Al final me ha hecho unos huevos.

Día 31 (?) después del incidente. Conseguí llegar a la oficina. De hecho, escribo esto desde el baño. El camino fue algo más complicado de lo que creía: primero me atacaron dos infectados. Suerte que llevaba mi paletilla. Después, unos tipos que iban vestidos como en Mad Max 3 (la mejor de la saga) me tuvieron encerrado durante unas seis semanas, calculo, con la intención de cebarme y comerme. Incluso me hicieron confesar que vivía con mi madre, al torturarme haciendo con la mano un gesto como así y diciendo “mira que te voy a dar un capón, ¿eh?”. Resistí todo lo que pude (no menos de dos minutos). Cuando la trajeron, la pobre mujer estaba llorando a gritos y aproveché la confusión para recuperar mi paletilla y escapar a golpes de cerdo.

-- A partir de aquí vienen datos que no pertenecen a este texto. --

import Summits.AtomisticToContinuum.Crystallization.Theorems.ThreeConeCertificateSlackRigidityPricedFloorsUnique1
import HarnessLib

/-!
# `SlackRigidity` (stmt-AtomisticToContinuum-11960), line `priced-floors-palm-exactification`, stub S3
# (`stub_layeredMeanSelection`), package (U) "uniqueness of the layer system", part 2: the dichotomy
# and the data of a layer system

Lead c19, worker W12.  Two registered sub-goals of the U-package:

* `lms_layer_dichotomy` (U1) — two normal-form data `e, e'` fitting the same set `S` have the same
  layers up to the orientation `m ↦ −m`, or both are ideal fcc data.  CASE A: the in-plane generators
  `T' u', T' v'` of `e'` are orthogonal to the normal `n` of `e`; then `n' = ±n` (part 1) and the
  layers, being plane sections, agree up to orientation.  CASE B: one of them is off the layer plane
  of `e`; since `S` is invariant under the in-plane lattice translations of `e'`, every site of `S`
  carries the planar hexagon `{±T'u', ±T'v', ±T'(u' − v')}` with a vertex off the plane, and the
  hexagon step (part 1, from `globalize_pattern_hexagon`) at every layer gives `IsFccData e` (and
  `a' = a`); by symmetry also `IsFccData e'` (`trichotomy`);
* `lms_data_of_layers` (U2) — data with the same layers have the same spacing (shortest vectors of
  layer `0`), the same heights (same normal, plane sections) and the same word up to a global sign:
  the switch set `{m | s (m+1) ≠ s m}` is read off from the layers alone, because `s (m+1) = s m` iff
  layer `2` of the data re-rooted at layer `m` is in hole registry, i.e. has three transport targets
  (`card_layerTargets`, `layerTargets_eq_of_layerOf_eq`), and two `±1` words with the same switch set
  agree up to sign (`word_eq_or_eq_neg`).

All `[folklore]`.
-/

noncomputable section

open Set
open scoped BigOperators

namespace Summit.AtomisticToContinuum.Crystallization.Theorems.SlackRigidityPricedFloorsUnique

open Literature.MathematicalPhysics.StatisticalMechanics
open Summit.AtomisticToContinuum.Crystallization.Theorems.SlackRigidityPricedFloors
open Summit.AtomisticToContinuum.Crystallization.Theorems.SlackRigidityPricedFloorsTransport
open Summit.AtomisticToContinuum.Crystallization.Theorems.SlackRigidityPricedFloorsGlobalize
open Summit.AtomisticToContinuum.Crystallization.Theorems.LayeredHull

/-! ## (U1) The dichotomy -/

/-- **An off-plane hexagon vector of other fitting data forces ideal fcc data** (and equal
spacings). [folklore] -/
theorem fcc_of_offplane {S : Set E3} {e e' : LData} (he : Fits S e) (he' : Fits S e')
    (h : inner ℝ (e.1 (layerNormal 1)) (e'.1 (triangularVec₁ e'.2.1)) ≠ 0 ∨
      inner ℝ (e.1 (layerNormal 1)) (e'.1 (triangularVec₂ e'.2.1)) ≠ 0) :
    IsFccData e ∧ e'.2.1 = e.2.1 := by
  set U := e'.1 (triangularVec₁ e'.2.1) with hU
  set V := e'.1 (triangularVec₂ e'.2.1) with hV
  have ha' := spacing_pos he'.1
  obtain ⟨nU, nV, nUV⟩ := norm_hexagon ha'.le
  rw [← he'.1.1] at nU nV nUV
  rw [map_sub] at nUV
  have nVU : ‖V - U‖ = e'.2.1 := by rw [← norm_neg, neg_sub]; exact nUV
  have hle : e'.2.1 ≤ 28 / 25 := by linarith [he'.1.2.1.2.1]
  have hcl : ∀ y ∈ S, ∀ p q : ℤ, y + ((p : ℝ) • U + (q : ℝ) • V) ∈ S :=
    fun y hy p q => add_mem_of_fits he' hy p q
  -- the conclusion of one hexagon step, for either choice of the off-plane vector
  have step : ∀ m : ℤ, e.2.2.1 (m - 1) = e.2.2.1 m ∧
      e.2.2.2 (m - 1) - e.2.2.2 m = -(e.2.2.2 (m + 1) - e.2.2.2 m) ∧
      (e.2.2.2 (m + 1) - e.2.2.2 m) ^ 2 = 2 * e.2.1 ^ 2 / 3 ∧ e'.2.1 = e.2.1 := by
    intro m
    rcases h with h | h
    · -- η = U, ξ = V
      have hS : ∀ y ∈ S, y + V ∈ S ∧ y - V ∈ S ∧ y + (V - U) ∈ S ∧ y + (U - V) ∈ S ∧ y - U ∈ S := by
        intro y hy
        refine ⟨by simpa using hcl y hy 0 1, by simpa [sub_eq_add_neg] using hcl y hy 0 (-1),
          ?_, ?_, by simpa [sub_eq_add_neg] using hcl y hy (-1) 0⟩
        · convert hcl y hy (-1) 1 using 2; simp [sub_eq_neg_add]
        · convert hcl y hy 1 (-1) using 2; simp [sub_eq_add_neg]
      obtain ⟨k1, k2, k3, k4⟩ := hexagon_step he (η := U) (ξ := V) (by rw [nU, nV]) (by rw [nUV, nU])
        (by rw [nU]; exact ha') (by rw [nU]; exact hle) hS h m
      exact ⟨k1, k2, k3, by rw [← k4, nU]⟩
    · -- η = V, ξ = U
      have hS : ∀ y ∈ S, y + U ∈ S ∧ y - U ∈ S ∧ y + (U - V) ∈ S ∧ y + (V - U) ∈ S ∧ y - V ∈ S := by
        intro y hy
        refine ⟨by simpa using hcl y hy 1 0, by simpa [sub_eq_add_neg] using hcl y hy (-1) 0,
          ?_, ?_, by simpa [sub_eq_add_neg] using hcl y hy 0 (-1)⟩
        · convert hcl y hy 1 (-1) using 2; simp [sub_eq_add_neg]
        · convert hcl y hy (-1) 1 using 2; simp [sub_eq_neg_add]
      obtain ⟨k1, k2, k3, k4⟩ := hexagon_step he (η := V) (ξ := U) (by rw [nU, nV]) (by rw [nVU, nV])
        (by rw [nV]; exact ha') (by rw [nV]; exact hle) hS h m
      exact ⟨k1, k2, k3, by rw [← k4, nV]⟩
  refine ⟨⟨fun m => ?_, fun m => ?_⟩, (step 0).2.2.2⟩
  · have := (step (m + 1)).1
    rw [add_sub_cancel_right] at this
    exact this.symm
  · obtain ⟨-, -, hq, -⟩ := step m
    have hpos : 0 < e.2.2.2 (m + 1) - e.2.2.2 m := by
      have := (he.1.2.1.2.2.2 m).1
      have ha := spacing_pos he.1
      linarith
    have ha := spacing_pos he.1
    have hsq : (e.2.1 * Real.sqrt (2 / 3)) ^ 2 = 2 * e.2.1 ^ 2 / 3 := by
      rw [mul_pow, Real.sq_sqrt (by norm_num)]; ring
    have hnn : 0 ≤ e.2.1 * Real.sqrt (2 / 3) := by positivity
    nlinarith [hq, hsq, hpos, hnn, sq_nonneg (e.2.2.2 (m + 1) - e.2.2.2 m - e.2.1 * Real.sqrt (2 / 3)),
      sq_nonneg (e.2.2.2 (m + 1) - e.2.2.2 m + e.2.1 * Real.sqrt (2 / 3))]

/-- **Trichotomy of two fitting data**: same layers, or reversed layers, or both ideal fcc with the
same spacing. [folklore] -/
theorem trichotomy {S : Set E3} {e e' : LData} (he : Fits S e) (he' : Fits S e') :
    (∀ m : ℤ, layerOf e' m = layerOf e m) ∨ (∀ m : ℤ, layerOf e' m = layerOf e (-m)) ∨
      (IsFccData e ∧ IsFccData e' ∧ e'.2.1 = e.2.1) := by
  by_cases hA : inner ℝ (e.1 (layerNormal 1)) (e'.1 (triangularVec₁ e'.2.1)) = 0 ∧
      inner ℝ (e.1 (layerNormal 1)) (e'.1 (triangularVec₂ e'.2.1)) = 0
  · rcases normal_eq_or_eq_neg he.1 he'.1 hA.1 hA.2 with h | h
    · exact Or.inl (layerOf_eq_of_normal_eq he he' h)
    · exact Or.inr (Or.inl (layerOf_eq_of_normal_eq_neg he he' h))
  · right; right
    obtain ⟨hfcc, ha⟩ := fcc_of_offplane he he' (not_and_or.1 hA)
    refine ⟨hfcc, ?_, ha⟩
    by_cases hA' : inner ℝ (e'.1 (layerNormal 1)) (e.1 (triangularVec₁ e.2.1)) = 0 ∧
        inner ℝ (e'.1 (layerNormal 1)) (e.1 (triangularVec₂ e.2.1)) = 0
    · exfalso
      apply hA
      have h0 := inner_normal_generators he'.1
      rcases normal_eq_or_eq_neg he'.1 he.1 hA'.1 hA'.2 with h | h
      · rw [h]; exact h0
      · rw [h, inner_neg_left, inner_neg_left, neg_eq_zero, neg_eq_zero]; exact h0
    · exact (fcc_of_offplane he' he (not_and_or.1 hA')).1

/-- **(U1) Dichotomy of the layer system (registered sub-goal `lms_layer_dichotomy`)**: two
normal-form data fitting the same set have the same layers up to orientation, unless both are ideal
fcc data. [folklore] -/
theorem lms_layer_dichotomy : ∀ (S : Set E3) (e e' : LData), Fits S e → Fits S e' → ((∀ m : ℤ, layerOf e' m = layerOf e m) ∨ (∀ m : ℤ, layerOf e' m = layerOf e (-m))) ∨ (IsFccData e ∧ IsFccData e') := by
  intro S e e' he he'
  rcases trichotomy he he' with h | h | ⟨h1, h2, -⟩
  · exact Or.inl (Or.inl h)
  · exact Or.inl (Or.inr h)
  · exact Or.inr ⟨h1, h2⟩

/-! ## (U2) The data of a layer system -/

/-- **Same layers ⇒ same normal.** [folklore] -/
theorem normal_eq_of_layerOf_eq {S : Set E3} {e e' : LData} (he : Fits S e) (he' : Fits S e')
    (h : ∀ m : ℤ, layerOf e' m = layerOf e m) : e'.1 (layerNormal 1) = e.1 (layerNormal 1) := by
  obtain ⟨gu, gv⟩ := pointOf_generators he'.1
  have hu : inner ℝ (e.1 (layerNormal 1)) (e'.1 (triangularVec₁ e'.2.1)) = 0 := by
    have hm : pointOf e' 0 1 0 ∈ layerOf e 0 := h 0 ▸ pointOf_mem_layerOf e' 0 1 0
    rw [← gu, ((mem_layerOf_iff_inner he 0 _).1 hm).2, he.1.2.2]
  have hv : inner ℝ (e.1 (layerNormal 1)) (e'.1 (triangularVec₂ e'.2.1)) = 0 := by
    have hm : pointOf e' 0 0 1 ∈ layerOf e 0 := h 0 ▸ pointOf_mem_layerOf e' 0 0 1
    rw [← gv, ((mem_layerOf_iff_inner he 0 _).1 hm).2, he.1.2.2]
  rcases normal_eq_or_eq_neg he.1 he'.1 hu hv with hn | hn
  · exact hn
  · exfalso
    -- layer `1` of `e'` is layer `1` of `e`: its normal coordinate is `z 1 > 0` and `-z' 1 < 0`
    have hm : pointOf e' 1 0 0 ∈ layerOf e 1 := h 1 ▸ pointOf_mem_layerOf e' 1 0 0
    have h1 := ((mem_layerOf_iff_inner he 1 _).1 hm).2
    have h2 := inner_normal_pointOf he'.1 1 0 0
    rw [hn, inner_neg_left] at h2
    have hz := strictMono_height he.1 (show (0 : ℤ) < 1 by norm_num)
    have hz' := strictMono_height he'.1 (show (0 : ℤ) < 1 by norm_num)
    rw [he.1.2.2] at hz
    rw [he'.1.2.2] at hz'
    linarith

/-- **Same layers ⇒ same heights.** [folklore] -/
theorem heights_eq_of_layerOf_eq {S : Set E3} {e e' : LData} (he : Fits S e) (he' : Fits S e')
    (h : ∀ m : ℤ, layerOf e' m = layerOf e m) : e'.2.2.2 = e.2.2.2 :=
  funext fun m => heights_eq_of_normal_eq he he' (normal_eq_of_layerOf_eq he he' h) m

/-- In layer `0` of normal data every nonzero point has norm `≥ a`, and `T u` has norm `a`. [folklore] -/
theorem spacing_le_norm_of_mem_layerOf_zero {e : LData} (he : IsNormalData e) {p : E3}
    (hp : p ∈ layerOf e 0) (hp0 : p ≠ 0) : e.2.1 ≤ ‖p‖ := by
  obtain ⟨i, j, rfl⟩ := hp
  rw [norm_pointOf he, he.2.2, haggLabel_zero]
  have hij : ((i, j) : ℤ × ℤ) ≠ 0 := by
    rintro hij
    simp only [Prod.mk_eq_zero] at hij
    obtain ⟨rfl, rfl⟩ := hij
    exact hp0 (pointOf_zero e he.2.2)
  exact cake_le_norm_layerVec_inLayer e.2.1 (spacing_pos he).le hij

/-- **Same layer `0` ⇒ same spacing.** [folklore] -/
theorem spacing_eq_of_layerOf_zero_eq {e e' : LData} (he : IsNormalData e) (he' : IsNormalData e')
    (h : layerOf e' 0 = layerOf e 0) : e'.2.1 = e.2.1 := by
  have key : ∀ {e e' : LData}, IsNormalData e → IsNormalData e' → layerOf e' 0 = layerOf e 0 →
      e.2.1 ≤ e'.2.1 := by
    intro e e' he he' h
    have ha' := spacing_pos he'
    obtain ⟨gu, -⟩ := pointOf_generators he'
    have hn : ‖pointOf e' 0 1 0‖ = e'.2.1 := by rw [gu, he'.1, (norm_hexagon ha'.le).1]
    have hm : pointOf e' 0 1 0 ∈ layerOf e 0 := h ▸ pointOf_mem_layerOf e' 0 1 0
    have h0 : pointOf e' 0 1 0 ≠ 0 := by
      intro h0; rw [h0, norm_zero] at hn; linarith
    rw [← hn]
    exact spacing_le_norm_of_mem_layerOf_zero he hm h0
  exact le_antisymm (key he' he h.symm) (key he he' h)

/-- **Same layers ⇒ the re-rooted data have the same layers.** [folklore] -/
theorem layerOf_rerootData_eq {e e' : LData} (h : ∀ m : ℤ, layerOf e' m = layerOf e m) (m k : ℤ) :
    layerOf (rerootData e' m) k = layerOf (rerootData e m) k := by
  have hm : pointOf e' m 0 0 ∈ layerOf e m := h m ▸ pointOf_mem_layerOf e' m 0 0
  obtain ⟨i₀, j₀, hij⟩ := hm
  rw [layerOf_rerootData e' m k 0 0, layerOf_rerootData e m k i₀ j₀, hij, h (k + m)]

/-- **Word switches are seen in the layers**: `s (m+1) = s m` iff layer `2` of the data re-rooted at
layer `m` is in hole registry (three targets), a property of the layers as sets. [folklore] -/
theorem step_iff_of_layerOf_eq {S : Set E3} {e e' : LData} (he : Fits S e) (he' : Fits S e')
    (h : ∀ m : ℤ, layerOf e' m = layerOf e m) (m : ℤ) :
    (e.2.2.1 (m + 1) = e.2.2.1 m ↔ e'.2.2.1 (m + 1) = e'.2.2.1 m) := by
  have hc := congrArg Finset.card (layerTargets_eq_of_layerOf_eq (isNormalData_rerootData he.1 m)
    (isNormalData_rerootData he'.1 m) (layerOf_rerootData_eq h m 2))
  rw [card_layerTargets (isNormalData_rerootData he'.1 m), card_layerTargets
    (isNormalData_rerootData he.1 m)] at hc
  have hL : ∀ e : LData, haggLabel (rerootData e m).2.2.1 2 = e.2.2.1 m + e.2.2.1 (m + 1) := by
    intro e
    show haggLabel (fun k => e.2.2.1 (k + m)) 2 = _
    rw [ext_haggLabel_shift, show (2 : ℤ) + m = m + 1 + 1 by ring, haggLabel_succ, haggLabel_succ]
    ring
  rw [hL, hL] at hc
  have hs := he.1.2.1.2.2.1
  have hs' := he'.1.2.1.2.2.1
  rcases hs m with h1 | h1 <;> rcases hs (m + 1) with h2 | h2 <;> rcases hs' m with h3 | h3 <;>
    rcases hs' (m + 1) with h4 | h4 <;> simp [h1, h2, h3, h4] at hc ⊢

/-- **Two `±1` words with the same switch set agree up to a global sign.** [folklore] -/
theorem word_eq_or_eq_neg {s s' : ℤ → ℤ} (hs : IsHaggSeq s) (hs' : IsHaggSeq s')
    (h : ∀ m : ℤ, s (m + 1) = s m ↔ s' (m + 1) = s' m) : s' = s ∨ s' = fun m => -s m := by
  have h0 : s' 0 = s 0 ∨ s' 0 = -s 0 := by
    rcases hs 0 with h1 | h1 <;> rcases hs' 0 with h2 | h2 <;> simp [h1, h2]
  rcases h0 with h0 | h0
  · left
    funext m
    induction m using Int.induction_on with
    | zero => exact h0
    | succ n ih =>
      have := h n
      rcases hs n with h1 | h1 <;> rcases hs (n + 1) with h2 | h2 <;> rcases hs' n with h3 | h3 <;>
        rcases hs' (n + 1) with h4 | h4 <;> omega
    | pred n ih =>
      have := h (-n - 1)
      rw [sub_add_cancel] at this
      rcases hs (-n) with h1 | h1 <;> rcases hs (-n - 1) with h2 | h2 <;> rcases hs' (-n) with h3 | h3 <;>
        rcases hs' (-n - 1) with h4 | h4 <;> omega
  · right
    funext m
    induction m using Int.induction_on with
    | zero => exact h0
    | succ n ih =>
      have := h n
      rcases hs n with h1 | h1 <;> rcases hs (n + 1) with h2 | h2 <;> rcases hs' n with h3 | h3 <;>
        rcases hs' (n + 1) with h4 | h4 <;> omega
    | pred n ih =>
      have := h (-n - 1)
      rw [sub_add_cancel] at this
      rcases hs (-n) with h1 | h1 <;> rcases hs (-n - 1) with h2 | h2 <;> rcases hs' (-n) with h3 | h3 <;>
        rcases hs' (-n - 1) with h4 | h4 <;> omega

/-- **(U2) The data are determined by the layers (registered sub-goal `lms_data_of_layers`)**: two
normal-form data fitting the same set with the same layers have the same spacing and heights, and the
same word up to a global sign. [folklore] -/
theorem lms_data_of_layers : ∀ (S : Set E3) (e e' : LData), Fits S e → Fits S e' → (∀ m : ℤ, layerOf e' m = layerOf e m) → e'.2.1 = e.2.1 ∧ e'.2.2.2 = e.2.2.2 ∧ (e'.2.2.1 = e.2.2.1 ∨ e'.2.2.1 = fun m => -e.2.2.1 m) := by
  intro S e e' he he' h
  exact ⟨spacing_eq_of_layerOf_zero_eq he.1 he'.1 (h 0), heights_eq_of_layerOf_eq he he' h,
    word_eq_or_eq_neg he.1.2.1.2.2.1 he'.1.2.1.2.2.1 (step_iff_of_layerOf_eq he he' h)⟩

end Summit.AtomisticToContinuum.Crystallization.Theorems.SlackRigidityPricedFloorsUnique

end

Lo peor fue que al entrar en la oficina se confirmaron mis peores sospechas.

-Vaya horitas de llegar -así me ha saludado el jefe, nada más verme-. ¿Y esas manchas de sangre en la camisa?

Me he desplomado sobre mi silla, contestando con una serie de balbuceos inconexos que sólo ha oído el cuello de mi chaqueta, y he escuchado un gruñido a mis espaldas. Era Alberto. Infectado: tenía la piel amarillenta y llena de venas, los ojos encarnados y estaba mordiendo el ratón. Además, con unas uñas medio rotas y verdosas arañaba la madera de la mesa. La mesa de Matías. Estaba sentado en la mesa de Matías. Pero qué hijo de puta. En la mesa de Matías. Gracias a todos por confiar en mí y darme una oportunidad. Hijos de puta. En la mesa de Matías.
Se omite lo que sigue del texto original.